Что у меня родилась дочка. Но я всегда чувствовала себя немного неловко, когда ты называла меня мамой, потому что это… было не совсем правильно.
— Да нет, это было правильно. Послушай, мама: я потеряла ребенка. У меня в начале июня был выкидыш.
Я не хотела говорить тебе. Не хотела, чтобы ты огорчалась. Но теперь я хочу, чтобы ты это знала.
— Ах ты, моя милая! — и долгий, долгий вздох в темноте. — Ах ты, моя милая, бедная девочка! Как жаль!
И они никогда не возвращаются обратно. Уйдут — и уж навсегда.
— Они просто не могут перебраться через Скалистые горы, мама.
Лето в Вермонте. Воздух, как теплое влажное шерстяное одеяло, плотно обмотанное вокруг тела, закрывающее рот и нос, мягкое, удушающе мягкое и мокрое внутри, словно от пота. Словно шерстяное одеяло, пропотевшее насквозь. Зато никаких слез — ни мокрых, ни сухих, ни соленых, ни сладких.
— Меня беспокоит твоя полная погруженность в себя, — сказал ей Дейв. — Я считал, что мы с тобой отличные партнеры, и весьма необычные, надо отметить.
Но вдруг оказалось, что ты от этого партнерства не получила практически ничего, а я так до сих пор не понял, к чему же ты, собственно, стремилась. Скажи, чего ты все-таки хочешь, Вирджиния?

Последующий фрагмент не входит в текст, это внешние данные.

/-- The diagonal embedding **`GSp_δ(ℚ) →* GSp_δ(𝔸_{ℚ,f})`** (entrywise `ℚ → 𝔸_{ℚ,f}`).
[cite: Milne2005ShimuraVarieties, §5 p. 56] -/
def gspRationalToFinAdelic (δ : Fin g → ℕ) : gspRational δ →* gspFinAdelic δ :=
  ((Matrix.GeneralLinearGroup.map (algebraMap ℚ (FiniteAdeleRing (𝓞 ℚ) ℚ))).restrict (gspRational δ)).codRestrict _
    fun x => by
      have h := map_mem_similitudeGroupOfForm (algebraMap ℚ (FiniteAdeleRing (𝓞 ℚ) ℚ)) x.2
      rwa [typeFormOver_map] at h

/-- `gspRationalToFinAdelic` is `GL_{2g}` of the algebra map on matrices. [cite: Milne2005ShimuraVarieties, §5 p. 56] -/
@[simp] theorem coe_gspRationalToFinAdelic (δ : Fin g → ℕ) (x : gspRational δ) :
    (gspRationalToFinAdelic δ x : GL (Fin g ⊕ Fin g) (FiniteAdeleRing (𝓞 ℚ) ℚ)) =
      Matrix.GeneralLinearGroup.map (algebraMap ℚ (FiniteAdeleRing (𝓞 ℚ) ℚ)) x := rfl

/-- The embedding **`GSp_δ(ℚ) →* GSp_δ(ℝ)`** (entrywise `ℚ → ℝ`). [cite: Milne2005ShimuraVarieties, §5 p. 56, §6 p. 70] -/
def gspRationalToReal (δ : Fin g → ℕ) : gspRational δ →* gspReal δ :=
  ((Matrix.GeneralLinearGroup.map (algebraMap ℚ ℝ)).restrict (gspRational δ)).codRestrict _
    fun x => by
      have h := map_mem_similitudeGroupOfForm (algebraMap ℚ ℝ) x.2
      rwa [typeFormOver_map] at h

/-- `gspRationalToReal` is `GL_{2g}` of the cast `ℚ → ℝ` on matrices. [cite: Milne2005ShimuraVarieties, §5 p. 56] -/
@[simp] theorem coe_gspRationalToReal (δ : Fin g → ℕ) (x : gspRational δ) :
    (gspRationalToReal δ x : GL (Fin g ⊕ Fin g) ℝ) = Matrix.GeneralLinearGroup.map (algebraMap ℚ ℝ) x := rfl

/-- `Sp_δ(ℤ) → GSp_δ(ℚ)`: integral symplectic matrices are rational similitudes (multiplier `1`); in particular
every `Γ_δ(N)` maps into `GSp_δ(ℚ)`. [cite: GenestierNgo2020, §1.2–1.3] -/
theorem map_mem_gspRational_of_mem_symplecticLatticeGroup (δ : Fin g → ℕ) {M : GL (Fin g ⊕ Fin g) ℤ}
    (hM : M ∈ symplecticLatticeGroup δ) :
    Matrix.GeneralLinearGroup.map (Int.castRingHom ℚ) M ∈ gspRational δ := by
  rw [symplecticLatticeGroup_eq_symplecticGroupOfForm] at hM
  exact symplecticGroupOfForm_le_similitudeGroupOfForm _ (map_mem_symplecticGroupOfForm (Int.castRingHom ℚ) hM)

/-- Non-vacuity: the scalar `u • 1`, `u ∈ ℚ^×`, is a rational similitude of type `δ` (multiplier `u²`).
[cite: Milne2005ShimuraVarieties, §6 p. 67] -/
theorem scalar_mem_gspRational (δ : Fin g → ℕ) (u : ℚˣ) :
    Units.map (Matrix.scalar (Fin g ⊕ Fin g) : ℚ →+* Matrix (Fin g ⊕ Fin g) (Fin g ⊕ Fin g) ℚ).toMonoidHom u ∈
      gspRational δ :=
  scalar_mem_similitudeGroupOfForm _ u

end Points

/-! ### §4. The Siegel double space `𝔥_g^±` -/

section DoubleSpace

variable {g : ℕ}

/-- The **Siegel double space `𝔥_g^± = 𝔥_g ⊔ 𝔥_g⁻`**: complex symmetric `g × g` matrices whose imaginary part is
positive OR negative definite — equivalently `Z ∈ 𝔥_g` or `-Z ∈ 𝔥_g` ([Milne ISV] §6: «the Siegel double space
… `X = X⁺ ⊔ X⁻`»; [Deligne 1979] 1.3.1 «`S^±`»).  It is the `GSp_{2g}(ℝ)`-conjugacy class of `h₀`, on which
similitudes with negative multiplier swap the two halves. [cite: Milne2005ShimuraVarieties, §6 pp. 68–70]
[cite: Deligne1979ShimuraVarieties, 1.3.1] -/
def siegelDoubleSpace (g : ℕ) : Set (Matrix (Fin g) (Fin g) ℂ) :=
  {Z | Z ∈ siegelUpperHalfSpace g ∨ -Z ∈ siegelUpperHalfSpace g}

/-- Membership in `𝔥_g^±`. [cite: Milne2005ShimuraVarieties, §6 p. 68] -/
theorem mem_siegelDoubleSpace_iff {Z : Matrix (Fin g) (Fin g) ℂ} :
    Z ∈ siegelDoubleSpace g ↔ Z ∈ siegelUpperHalfSpace g ∨ -Z ∈ siegelUpperHalfSpace g :=
  Iff.rfl

/-- `𝔥_g ⊆ 𝔥_g^±` (the `+` half). [cite: Milne2005ShimuraVarieties, §6 p. 68] -/
theorem siegelUpperHalfSpace_subset_siegelDoubleSpace (g : ℕ) : siegelUpperHalfSpace g ⊆ siegelDoubleSpace g :=
  fun _ hZ => Or.inl hZ

/-- `𝔥_g^±` is stable under `Z ↦ -Z` (the swap of the two halves). [cite: Milne2005ShimuraVarieties, §6 p. 68] -/
theorem neg_mem_siegelDoubleSpace {Z : Matrix (Fin g) (Fin g) ℂ} (hZ : Z ∈ siegelDoubleSpace g) :
    -Z ∈ siegelDoubleSpace g := by
  rcases hZ with h | h
  · exact Or.inr (by rwa [neg_neg])
  · exact Or.inl h

/-- The two halves are disjoint: no `Z` has both `Im Z` and `-Im Z` positive definite (for `g ≥ 1`; for `g = 0`
both sides hold vacuously, whence the hypothesis). [cite: Milne2005ShimuraVarieties, §6 p. 68 («X = X⁺ ⊔ X⁻»)] -/
theorem not_mem_and_neg_mem_siegelUpperHalfSpace (hg : 0 < g) {Z : Matrix (Fin g) (Fin g) ℂ}
    (hZ : Z ∈ siegelUpperHalfSpace g) : -Z ∉ siegelUpperHalfSpace g := by
  intro hZ'
  haveI : Nonempty (Fin g) := ⟨⟨0, hg⟩⟩
  have hmap : (-Z).map Complex.im = -(Z.map Complex.im) :=
    Matrix.map_neg Complex.im (fun a => Complex.neg_im a) Z
  have h2 : (-(Z.map Complex.im)).PosDef := hmap ▸ hZ'.2
  have hpos : 0 < (Z.map Complex.im).trace := hZ.2.trace_pos
  have hneg : 0 < (-(Z.map Complex.im)).trace := h2.trace_pos
  rw [Matrix.trace_neg] at hneg
  linarith

/-- Non-vacuity: `i·1_g ∈ 𝔥_g^±`. [cite: Milne2005ShimuraVarieties, §6 p. 68] -/
theorem I_smul_one_mem_siegelDoubleSpace (g : ℕ) :
    (Complex.I • (1 : Matrix (Fin g) (Fin g) ℂ)) ∈ siegelDoubleSpace g :=
  siegelUpperHalfSpace_subset_siegelDoubleSpace g (I_smul_one_mem_siegelUpperHalfSpace g)

end DoubleSpace

end Literature.AlgebraicGeometry.ModuliOfAbelianVarieties

end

— «О, этого нам никогда не узнать!» — безжалостно процитировала она чьи-то строки. Она вообще стала какой-то недоброй, несправедливой. — Я хочу закончить диссертацию и преподавать в колледже, — сказала она.
— Так, значит, ты решила отказаться от идеи стать писателем?
— А что, я не могу одновременно и писать, и преподавать? Ты же можешь.
— Ах, если бы у меня хватало времени на то, чтобы писать!.. По-моему, ты сама хочешь отказаться от тех благ, за которые большая часть писателей готовы просто драться. Господи, отказываться от свободного времени!!
Она молча кивнула: да, хочу отказаться.
— Хотя, конечно, поэзия не отнимает столько времени, — продолжал он, — сколько требуется профессиональному прозаику… В общем, по-моему, тебе лучше всего просто отправиться в Уэлсли и прослушать там несколько курсов по специальности.